-- What you are asked to do --
Look below for the line containing "open _root_.Computability Polynomial Brick"; from there, print each line exactly up to and including the line containing "of one look", and stop.

-- Information provided --
#####

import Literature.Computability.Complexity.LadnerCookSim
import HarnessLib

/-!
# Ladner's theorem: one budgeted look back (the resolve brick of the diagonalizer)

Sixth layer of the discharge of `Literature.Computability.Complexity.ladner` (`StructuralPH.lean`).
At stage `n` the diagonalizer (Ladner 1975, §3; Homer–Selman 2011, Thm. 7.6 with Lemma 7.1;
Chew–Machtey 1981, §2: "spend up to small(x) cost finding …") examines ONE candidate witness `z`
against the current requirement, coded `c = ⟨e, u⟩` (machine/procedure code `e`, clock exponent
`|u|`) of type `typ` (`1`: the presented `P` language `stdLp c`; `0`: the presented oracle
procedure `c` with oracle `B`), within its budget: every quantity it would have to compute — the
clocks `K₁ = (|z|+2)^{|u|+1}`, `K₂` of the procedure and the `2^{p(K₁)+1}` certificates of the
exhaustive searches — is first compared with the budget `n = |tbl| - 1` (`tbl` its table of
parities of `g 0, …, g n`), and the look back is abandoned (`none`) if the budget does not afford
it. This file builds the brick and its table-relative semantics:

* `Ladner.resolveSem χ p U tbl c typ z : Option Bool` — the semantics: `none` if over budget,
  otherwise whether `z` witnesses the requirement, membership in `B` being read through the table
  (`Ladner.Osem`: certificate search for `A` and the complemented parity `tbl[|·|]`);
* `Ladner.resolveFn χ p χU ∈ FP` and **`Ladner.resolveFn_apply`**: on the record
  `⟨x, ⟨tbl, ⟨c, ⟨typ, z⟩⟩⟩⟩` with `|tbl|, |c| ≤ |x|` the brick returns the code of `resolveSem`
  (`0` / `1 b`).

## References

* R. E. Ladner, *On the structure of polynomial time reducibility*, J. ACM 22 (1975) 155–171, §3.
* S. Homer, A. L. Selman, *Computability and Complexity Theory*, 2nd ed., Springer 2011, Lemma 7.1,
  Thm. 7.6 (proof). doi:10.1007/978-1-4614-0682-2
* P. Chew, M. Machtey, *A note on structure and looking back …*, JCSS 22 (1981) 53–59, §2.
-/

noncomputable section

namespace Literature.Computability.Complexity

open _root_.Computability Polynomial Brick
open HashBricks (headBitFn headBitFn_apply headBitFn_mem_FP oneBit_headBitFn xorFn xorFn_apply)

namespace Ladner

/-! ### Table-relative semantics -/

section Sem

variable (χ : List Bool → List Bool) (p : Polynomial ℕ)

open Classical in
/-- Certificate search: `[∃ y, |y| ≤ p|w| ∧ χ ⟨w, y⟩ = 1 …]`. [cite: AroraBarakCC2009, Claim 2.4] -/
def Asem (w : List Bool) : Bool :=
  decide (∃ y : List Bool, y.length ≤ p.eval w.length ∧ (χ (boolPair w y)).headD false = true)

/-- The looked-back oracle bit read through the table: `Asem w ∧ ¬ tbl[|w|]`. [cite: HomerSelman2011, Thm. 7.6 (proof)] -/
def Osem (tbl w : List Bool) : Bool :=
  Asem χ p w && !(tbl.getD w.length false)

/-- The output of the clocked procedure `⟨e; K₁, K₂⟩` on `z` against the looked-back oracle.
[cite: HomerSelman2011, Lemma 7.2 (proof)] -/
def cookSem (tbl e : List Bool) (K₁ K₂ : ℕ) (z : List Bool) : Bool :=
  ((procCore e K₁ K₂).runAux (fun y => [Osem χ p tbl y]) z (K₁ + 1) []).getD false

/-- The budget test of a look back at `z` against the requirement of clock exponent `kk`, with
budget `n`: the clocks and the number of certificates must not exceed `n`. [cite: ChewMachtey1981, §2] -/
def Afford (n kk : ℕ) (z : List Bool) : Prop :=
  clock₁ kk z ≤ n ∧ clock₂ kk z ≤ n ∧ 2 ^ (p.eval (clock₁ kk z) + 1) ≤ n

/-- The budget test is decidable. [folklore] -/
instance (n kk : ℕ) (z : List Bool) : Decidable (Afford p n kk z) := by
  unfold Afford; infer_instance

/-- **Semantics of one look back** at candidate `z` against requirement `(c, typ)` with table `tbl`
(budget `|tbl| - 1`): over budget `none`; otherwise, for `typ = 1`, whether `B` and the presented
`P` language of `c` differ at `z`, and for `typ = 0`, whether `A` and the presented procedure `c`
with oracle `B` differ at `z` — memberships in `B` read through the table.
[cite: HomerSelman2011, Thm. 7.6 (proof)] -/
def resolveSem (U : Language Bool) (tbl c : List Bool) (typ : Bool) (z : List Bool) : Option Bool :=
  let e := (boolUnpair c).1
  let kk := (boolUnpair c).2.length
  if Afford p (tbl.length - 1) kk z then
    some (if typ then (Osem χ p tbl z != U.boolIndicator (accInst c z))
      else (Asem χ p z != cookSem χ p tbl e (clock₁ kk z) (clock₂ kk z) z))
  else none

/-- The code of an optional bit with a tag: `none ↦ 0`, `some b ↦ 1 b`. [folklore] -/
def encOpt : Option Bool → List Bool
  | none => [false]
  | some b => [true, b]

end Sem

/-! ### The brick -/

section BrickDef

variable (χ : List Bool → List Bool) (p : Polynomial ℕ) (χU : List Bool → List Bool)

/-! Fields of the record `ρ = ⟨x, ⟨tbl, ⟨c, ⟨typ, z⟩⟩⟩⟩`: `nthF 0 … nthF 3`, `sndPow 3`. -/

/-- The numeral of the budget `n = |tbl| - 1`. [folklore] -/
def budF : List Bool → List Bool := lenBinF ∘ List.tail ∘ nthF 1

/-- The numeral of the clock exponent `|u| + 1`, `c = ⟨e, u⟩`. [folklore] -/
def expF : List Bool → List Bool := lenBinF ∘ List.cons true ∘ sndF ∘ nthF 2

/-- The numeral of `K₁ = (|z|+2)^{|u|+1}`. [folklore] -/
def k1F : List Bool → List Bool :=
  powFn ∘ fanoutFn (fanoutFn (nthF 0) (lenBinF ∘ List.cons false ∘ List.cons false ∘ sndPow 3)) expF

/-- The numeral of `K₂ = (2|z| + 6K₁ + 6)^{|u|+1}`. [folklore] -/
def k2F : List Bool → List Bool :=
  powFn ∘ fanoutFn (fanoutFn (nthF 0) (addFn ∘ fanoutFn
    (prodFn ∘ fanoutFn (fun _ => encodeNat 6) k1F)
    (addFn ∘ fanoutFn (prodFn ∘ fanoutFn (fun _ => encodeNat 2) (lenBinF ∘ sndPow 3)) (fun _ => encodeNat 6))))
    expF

#####

-- Solved exercise --
open _root_.Computability Polynomial Brick
open HashBricks (headBitFn headBitFn_apply headBitFn_mem_FP oneBit_headBitFn xorFn xorFn_apply)

namespace Ladner

/-! ### Table-relative semantics -/

section Sem

variable (χ : List Bool → List Bool) (p : Polynomial ℕ)

open Classical in
/-- Certificate search: `[∃ y, |y| ≤ p|w| ∧ χ ⟨w, y⟩ = 1 …]`. [cite: AroraBarakCC2009, Claim 2.4] -/
def Asem (w : List Bool) : Bool :=
  decide (∃ y : List Bool, y.length ≤ p.eval w.length ∧ (χ (boolPair w y)).headD false = true)

/-- The looked-back oracle bit read through the table: `Asem w ∧ ¬ tbl[|w|]`. [cite: HomerSelman2011, Thm. 7.6 (proof)] -/
def Osem (tbl w : List Bool) : Bool :=
  Asem χ p w && !(tbl.getD w.length false)

/-- The output of the clocked procedure `⟨e; K₁, K₂⟩` on `z` against the looked-back oracle.
[cite: HomerSelman2011, Lemma 7.2 (proof)] -/
def cookSem (tbl e : List Bool) (K₁ K₂ : ℕ) (z : List Bool) : Bool :=
  ((procCore e K₁ K₂).runAux (fun y => [Osem χ p tbl y]) z (K₁ + 1) []).getD false

/-- The budget test of a look back at `z` against the requirement of clock exponent `kk`, with
budget `n`: the clocks and the number of certificates must not exceed `n`. [cite: ChewMachtey1981, §2] -/
def Afford (n kk : ℕ) (z : List Bool) : Prop :=
  clock₁ kk z ≤ n ∧ clock₂ kk z ≤ n ∧ 2 ^ (p.eval (clock₁ kk z) + 1) ≤ n

/-- The budget test is decidable. [folklore] -/
instance (n kk : ℕ) (z : List Bool) : Decidable (Afford p n kk z) := by
  unfold Afford; infer_instance

/-- **Semantics of one look back** at candidate `z` against requirement `(c, typ)` with table `tbl`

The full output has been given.